If Michael Gove were really concerned about increasing opportunity and social mobility through education he wouldn’t be tinkering with GCSE’s or demanding that children learn to chant their times tables. He’d be working night and day to create a system of vocational education that was equal in quality and esteem to academic education and promoting the notion that education is a whole of life project not something that is over and done by the time you turn eighteen.

He isn’t interested in any of those things though; not one little bit. What he’s doing instead is making an extended pitch to the Tory grassroots that he is a potential future party leader and maybe even Prime Minister. His method of choice for doing so is to attack notions of ‘equality’ that make his audience foam at the mouth.

He and they are wrong, equality isn’t and never has been about treating everybody in the same way regardless of whether or not that it the right thing to do. It is about respecting the value and benefits brought by different abilities and experiences. When I need a drain unblocking I don’t call a philosopher; when I need my existential angst exploring I don’t send for the local carpenter, like all sensible people I want to see the right person doing the right job.

That’s probably why if you want to see real educational reform an ambitious politician like Michael Gove is very much the wrong person to call.

No laughing matter

The comedian Jimmy Carr was morally, if not legally, wrong to use a sneaky offshore fund to dodge paying his full tax bill and Prime Minister David Cameron was right to point that out.

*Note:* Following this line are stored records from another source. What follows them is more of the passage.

import Summits.QuantumFields.YangMills.Theorems.BalabanUVNodesN19SizeWindow
import Summits.QuantumFields.YangMills.Theorems.BalabanUVNodesN19CoreKnit

/-!
# BalabanUVNodes ∕ N19 size window, II — the term-wise route END TO END FROM THE SIBLING NODES' TYPED OUTPUTS with the
# (2.43)-faithful size binder (Track A node N19 = spine estimate NE7, cluster K5 «SpineMatching»; seat dag-n19-b;
# count-neutral; companion of `BalabanUVNodesN19SizeWindow`)

HONEST FRAMING.  Estimate NE7 (`Spine.NE7.Core` = `T4GoodClassBudget.GoodClause`, with `Summable δ`) is NOT PRINTED in
[Balaban1987RG1]–[Balaban1989LargeFieldII] and NOT proved here.  `BalabanUVNodesN19SizeWindow` repaired the NE7 desk's WATCH
W-NE7-1 — the term-wise route's size binder `S ≤ vol·E·a^{K−j}` is the top level `n = k` of [Balaban1988Convergent] Thm 2
(2.43) only, whereas the printed right side `E₁ Σ_{n=j}^{k}(L^{j−n})^β|Γ_n∩Ω|` on the recent log window costs a polynomial
weight `E K = E₀·(K+1)^m` — at the Literature ENDs `T4TowerRateComposition.goodClause_summable_of_termBudget` and
`T4TermwiseBudget.termBudget_of_ledger`.  This file threads the same size PROFILE `E : ℕ → ℝ` through the remaining layer of the route of record in
the letter of node U2's OUTPUT (`InjectedRate … disc`), BY NAME and verbatim otherwise, on top of the twin seat's knit
`BalabanUVNodesN19CoreKnit` (dag-n19-a, p409134: `termBudget_of_towerRate_sizeProfile` with the profile, and the N19 knit
`core_summable_of_spineNodes` in the letter of node U2's INPUTS `ScaleShiftRate` …): §1 `termBudget_of_nodes_sizeProfile`
(= `T4TermwiseBudget.termBudget_of_nodes`: the sibling nodes' typed outputs NE9 + fading memory, Lipschitz-in-the-background
with polynomial growth, NE5, NE3 = `LocalRate` + the liaison `GaugeDominated`, node U2's injected coupling rate — the THREE
BRACKETS of `T4OutputRate.u3_threeBrackets` composed along the tower by `T4TowerRateDischarge.uRateUpTo_of_nodes` — fed into
`N19CoreKnit.termBudget_of_towerRate_sizeProfile`), §2 `core_summable_of_nodes_polySize` (= `T4TermwiseBudget.goodClause_summable_of_nodes`
with `E K = E₀(K+1)^m`, concluded as N19's decl of record `Spine.NE7.Core … δ ∧ Summable δ` by `N19CoreKnit.core_summable_of_termBudget`);
§3 (section `Profile`) discharges the window hypotheses of the size profile from the route's OWN binders
`T4GoodClassBudget.RecentOnly` ∕ `WindowMultiplicity` BY NAME (`levelVolume_profile`, `sum_logWindow_le_of_recentOnly`) — the
input the knits' binder `hSle` asks for; §4 (section `Deviation`) does the same for the hazard-H-U5b-1 binder `hdev`:
`|C_τ − c₀| ≤ vol·s K` with `s K = Cs(1+Cδ)Cw·windowSum θ Λ (jlog K) K` from `T4GoodClassBudget.RecentDeviation` + node U2's
`InjectedRate`, and `Summable s` (`summable_devProfile_log`).  So both WINDOW-shaped binders of the N19 knits are reduced to
the tree's primitive per-term shapes; what is left in them is per-term data of Bałaban's ledger (NODE O).
EVERY hypothesis is a binder (none printed as a two-run statement; nothing of Bałaban's expansions is asserted); which terms
are window-good, and the term format ∕ one-run sizes ∕ multiplicity ∕ other kinds ∕ hazard H-U5b-1, are decidable only on
the two-run ledger of Bałaban's (2.18) representation (cell NODE O ∕ NODE 00 Stage 5 — not in the tree).  One fixed finite
torus, rung (B)+1; NOT infinite volume, NOT a mass gap, NOT Clay.  0 `def`, 0 `sorry`, standard axioms.

CITATION HEADER.  [Balaban1988Convergent] T. Bałaban, *Convergent renormalization expansions for lattice gauge theories*,
Commun. Math. Phys. **119** (1988) 243–285: Theorem 2 (2.43) p. 263 (the one-run size with the large-field volumes — the
located reason for the profile), (2.25) p. 259 (vacuum-energy subtraction, the shape of the E-factors) — quoted in the tree's
`B14.Thm2Printed` ∕ `T4TermwiseBudget` docstrings; used ONLY as the shape of hypotheses.
-/

open Finset MeasureTheory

To his credit Carr has held up his hands, admitted his mistake and shown a level of humility that is at odds with his stage persona. I do wonder though whether Citizen Dave might have made a rod for his own back by being so quick to pass comment.

Will he, you wonder, take a similarly censorious line over the tax affairs of his chums in the Chipping Norton set as he has over those of a comedian who would, probably, sooner saw off his own head than vote Conservative?

It is a question someone is bound to ask and he will probably be embarrassed by the answer.

A model but not a role model

It may be a sign of early onset fogeyism but until this week I had no idea who Kim Kardashian was.

Now thanks to an intervention by Dr Helen Wright, head teacher of an exclusive girl’s school in Wiltshire, I know that she is an icon of ‘meanness, scandal and boundary-less living’ and as such is the worst role model (ever) for young girls.

It would, of course, be so much better if young girls, and young boys too for that matter, chose more responsible role models. Perhaps a nice competent middle manager or even the head teacher of an exclusive girl’s school in Wiltshire, but that isn’t ever going to happen.

The reason young people look up to the likes of Kim Kardashian, Wayne Rooney et al is precisely because their parents and teachers get so hot under the collar over their doing so. If Dr Wright really wants to destroy La Kardashian’s power over her students by making her terminally uncool then she should embrace her and all her works.